INFORMATION SUPPLIED:

---*---

/-- **`(C-1)` for the XXZ dynamics**: `ω̃(Ãᴴ[H_{Λ_1}, Ã])` is real. [cite: ArakiMoriya2003, Def 6.3 (C-1)]
[cite: BratteliRobinsonII1997, Thm. 5.3.15] -/
theorem IsInfinitesimalFieldThermalState.im_expect_conjTranspose_mul_commutator_eq_zero_xxz
    (h : IsInfinitesimalFieldThermalState d n J Δ α β ω) (Λ : Finset (Site d)) (A : Op ↥Λ (n + 1)) :
    (ω.expect (thicken Λ 1) ((embedOp (subset_thicken Λ 1) A)ᴴ *
        (localHamiltonian ((xxzLatticeInteraction d n J Δ).restrict (thicken Λ 1)) univ *
            embedOp (subset_thicken Λ 1) A -
          embedOp (subset_thicken Λ 1) A *
            localHamiltonian ((xxzLatticeInteraction d n J Δ).restrict (thicken Λ 1)) univ))).im = 0 := by
  set Λ' := thicken Λ (1 : ℝ) with hΛ'
  set At : Op ↥Λ' (n + 1) := embedOp (subset_thicken Λ 1) A with hAt
  set H' : Op ↥Λ' (n + 1) := localHamiltonian ((xxzLatticeInteraction d n J Δ).restrict Λ') univ with hH'
  set C : Op ↥Λ' (n + 1) := Atᴴ * (H' * At - At * H') with hC
  set D : Op ↥Λ' (n + 1) :=
    Atᴴ * ∑ y : ↥Λ', (latticeStagger (y : Site d) : ℂ) • (siteSpin n y α * At - At * siteSpin n y α) with hD
  have hfin : ∀ (B : ℝ) (k : ℕ) (h' : Set.InjOn (Torus.proj (d := d) (2 * k + 2)) ↑Λ'),
      (gibbsState β (sourcedAF d (2 * k + 2) n J Δ α B) (spinEmbed (spinToTorusEmb (2 * k + 2) h') C)).im -
        B * (gibbsState β (sourcedAF d (2 * k + 2) n J Δ α B) (spinEmbed (spinToTorusEmb (2 * k + 2) h') D)).im =
          0 := by
    intro B k h'
    have hk : Even (2 * k + 2) := ⟨k + 1, by ring⟩
    set X := spinEmbed (spinToTorusEmb (2 * k + 2) h') At with hX
    have hcomm : sourcedAF d (2 * k + 2) n J Δ α B * X - X * sourcedAF d (2 * k + 2) n J Δ α B =
        spinEmbed (spinToTorusEmb (2 * k + 2) h') (H' * At - At * H') -
          (B : ℂ) • spinEmbed (spinToTorusEmb (2 * k + 2) h')
            (∑ y : ↥Λ', (latticeStagger (y : Site d) : ℂ) • (siteSpin n y α * At - At * siteSpin n y α)) :=
      sourcedAF_commutator_spinEmbed_xxz hk J Δ α B h' A
    have hXC : Xᴴ * (sourcedAF d (2 * k + 2) n J Δ α B * X - X * sourcedAF d (2 * k + 2) n J Δ α B) =
        spinEmbed (spinToTorusEmb (2 * k + 2) h') C - (B : ℂ) • spinEmbed (spinToTorusEmb (2 * k + 2) h') D := by
      rw [hcomm, Matrix.mul_sub, Matrix.mul_smul, hX, ← spinEmbed_conjTranspose, ← map_mul, ← map_mul]
    have him := (sourcedAF_isHermitian (L := 2 * k + 2) n J Δ α B).im_gibbsState_conjTranspose_mul_commutator X β
    rw [hXC, map_sub, map_smul, Complex.sub_im, smul_eq_mul, Complex.im_ofReal_mul] at him
    exact him
  have hre : ∀ s : ℂ, s = Complex.I ∨ s = -Complex.I → (ω.expect Λ' (s • C)).re ≤ (ω.expect Λ' 0).re := by
    intro s hs
    refine h.re_expect_le_of_torus_rows (s • C) 0 (-(s • D)) fun B k h' => ?_
    have h0 := hfin B k h'
    simp only [map_smul, map_zero, map_neg, smul_eq_mul, Complex.zero_re, Complex.neg_re]
    rcases hs with rfl | rfl
    · rw [Complex.I_mul_re, Complex.I_mul_re]; linarith
    · rw [neg_mul, neg_mul, Complex.neg_re, Complex.neg_re, Complex.I_mul_re, Complex.I_mul_re]; linarith
  have h3 := hre Complex.I (Or.inl rfl)
  have h4 := hre (-Complex.I) (Or.inr rfl)
  simp only [map_smul, map_zero, Complex.zero_re, smul_eq_mul, Complex.neg_re, Complex.I_mul_re, neg_mul,
    neg_neg] at h3 h4
  linarith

---*---

TASK DETAILS: Retype the listing above word for word.

RESPONSE FOR THIS EXERCISE:
/-- **`(C-1)` for the XXZ dynamics**: `ω̃(Ãᴴ[H_{Λ_1}, Ã])` is real. [cite: ArakiMoriya2003, Def 6.3 (C-1)]
[cite: BratteliRobinsonII1997, Thm. 5.3.15] -/
theorem IsInfinitesimalFieldThermalState.im_expect_conjTranspose_mul_commutator_eq_zero_xxz
    (h : IsInfinitesimalFieldThermalState d n J Δ α β ω) (Λ : Finset (Site d)) (A : Op ↥Λ (n + 1)) :
    (ω.expect (thicken Λ 1) ((embedOp (subset_thicken Λ 1) A)ᴴ *
        (localHamiltonian ((xxzLatticeInteraction d n J Δ).restrict (thicken Λ 1)) univ *
            embedOp (subset_thicken Λ 1) A -
          embedOp (subset_thicken Λ 1) A *
            localHamiltonian ((xxzLatticeInteraction d n J Δ).restrict (thicken Λ 1)) univ))).im = 0 := by
  set Λ' := thicken Λ (1 : ℝ) with hΛ'
  set At : Op ↥Λ' (n + 1) := embedOp (subset_thicken Λ 1) A with hAt
  set H' : Op ↥Λ' (n + 1) := localHamiltonian ((xxzLatticeInteraction d n J Δ).restrict Λ') univ with hH'
  set C : Op ↥Λ' (n + 1) := Atᴴ * (H' * At - At * H') with hC
  set D : Op ↥Λ' (n + 1) :=
    Atᴴ * ∑ y : ↥Λ', (latticeStagger (y : Site d) : ℂ) • (siteSpin n y α * At - At * siteSpin n y α) with hD
  have hfin : ∀ (B : ℝ) (k : ℕ) (h' : Set.InjOn (Torus.proj (d := d) (2 * k + 2)) ↑Λ'),
      (gibbsState β (sourcedAF d (2 * k + 2) n J Δ α B) (spinEmbed (spinToTorusEmb (2 * k + 2) h') C)).im -
        B * (gibbsState β (sourcedAF d (2 * k + 2) n J Δ α B) (spinEmbed (spinToTorusEmb (2 * k + 2) h') D)).im =
          0 := by
    intro B k h'
    have hk : Even (2 * k + 2) := ⟨k + 1, by ring⟩
    set X := spinEmbed (spinToTorusEmb (2 * k + 2) h') At with hX
    have hcomm : sourcedAF d (2 * k + 2) n J Δ α B * X - X * sourcedAF d (2 * k + 2) n J Δ α B =
        spinEmbed (spinToTorusEmb (2 * k + 2) h') (H' * At - At * H') -
          (B : ℂ) • spinEmbed (spinToTorusEmb (2 * k + 2) h')
            (∑ y : ↥Λ', (latticeStagger (y : Site d) : ℂ) • (siteSpin n y α * At - At * siteSpin n y α)) :=
      sourcedAF_commutator_spinEmbed_xxz hk J Δ α B h' A
    have hXC : Xᴴ * (sourcedAF d (2 * k + 2) n J Δ α B * X - X * sourcedAF d (2 * k + 2) n J Δ α B) =
        spinEmbed (spinToTorusEmb (2 * k + 2) h') C - (B : ℂ) • spinEmbed (spinToTorusEmb (2 * k + 2) h') D := by
      rw [hcomm, Matrix.mul_sub, Matrix.mul_smul, hX, ← spinEmbed_conjTranspose, ← map_mul, ← map_mul]
    have him := (sourcedAF_isHermitian (L := 2 * k + 2) n J Δ α B).im_gibbsState_conjTranspose_mul_commutator X β
    rw [hXC, map_sub, map_smul, Complex.sub_im, smul_eq_mul, Complex.im_ofReal_mul] at him
    exact him
  have hre : ∀ s : ℂ, s = Complex.I ∨ s = -Complex.I → (ω.expect Λ' (s • C)).re ≤ (ω.expect Λ' 0).re := by
    intro s hs
    refine h.re_expect_le_of_torus_rows (s • C) 0 (-(s • D)) fun B k h' => ?_
    have h0 := hfin B k h'
    simp only [map_smul, map_zero, map_neg, smul_eq_mul, Complex.zero_re, Complex.neg_re]
    rcases hs with rfl | rfl
    · rw [Complex.I_mul_re, Complex.I_mul_re]; linarith
    · rw [neg_mul, neg_mul, Complex.neg_re, Complex.neg_re, Complex.I_mul_re, Complex.I_mul_re]; linarith
  have h3 := hre Complex.I (Or.inl rfl)
  have h4 := hre (-Complex.I) (Or.inr rfl)
  simp only [map_smul, map_zero, Complex.zero_re, smul_eq_mul, Complex.neg_re, Complex.I_mul_re, neg_mul,
    neg_neg] at h3 h4
  linarith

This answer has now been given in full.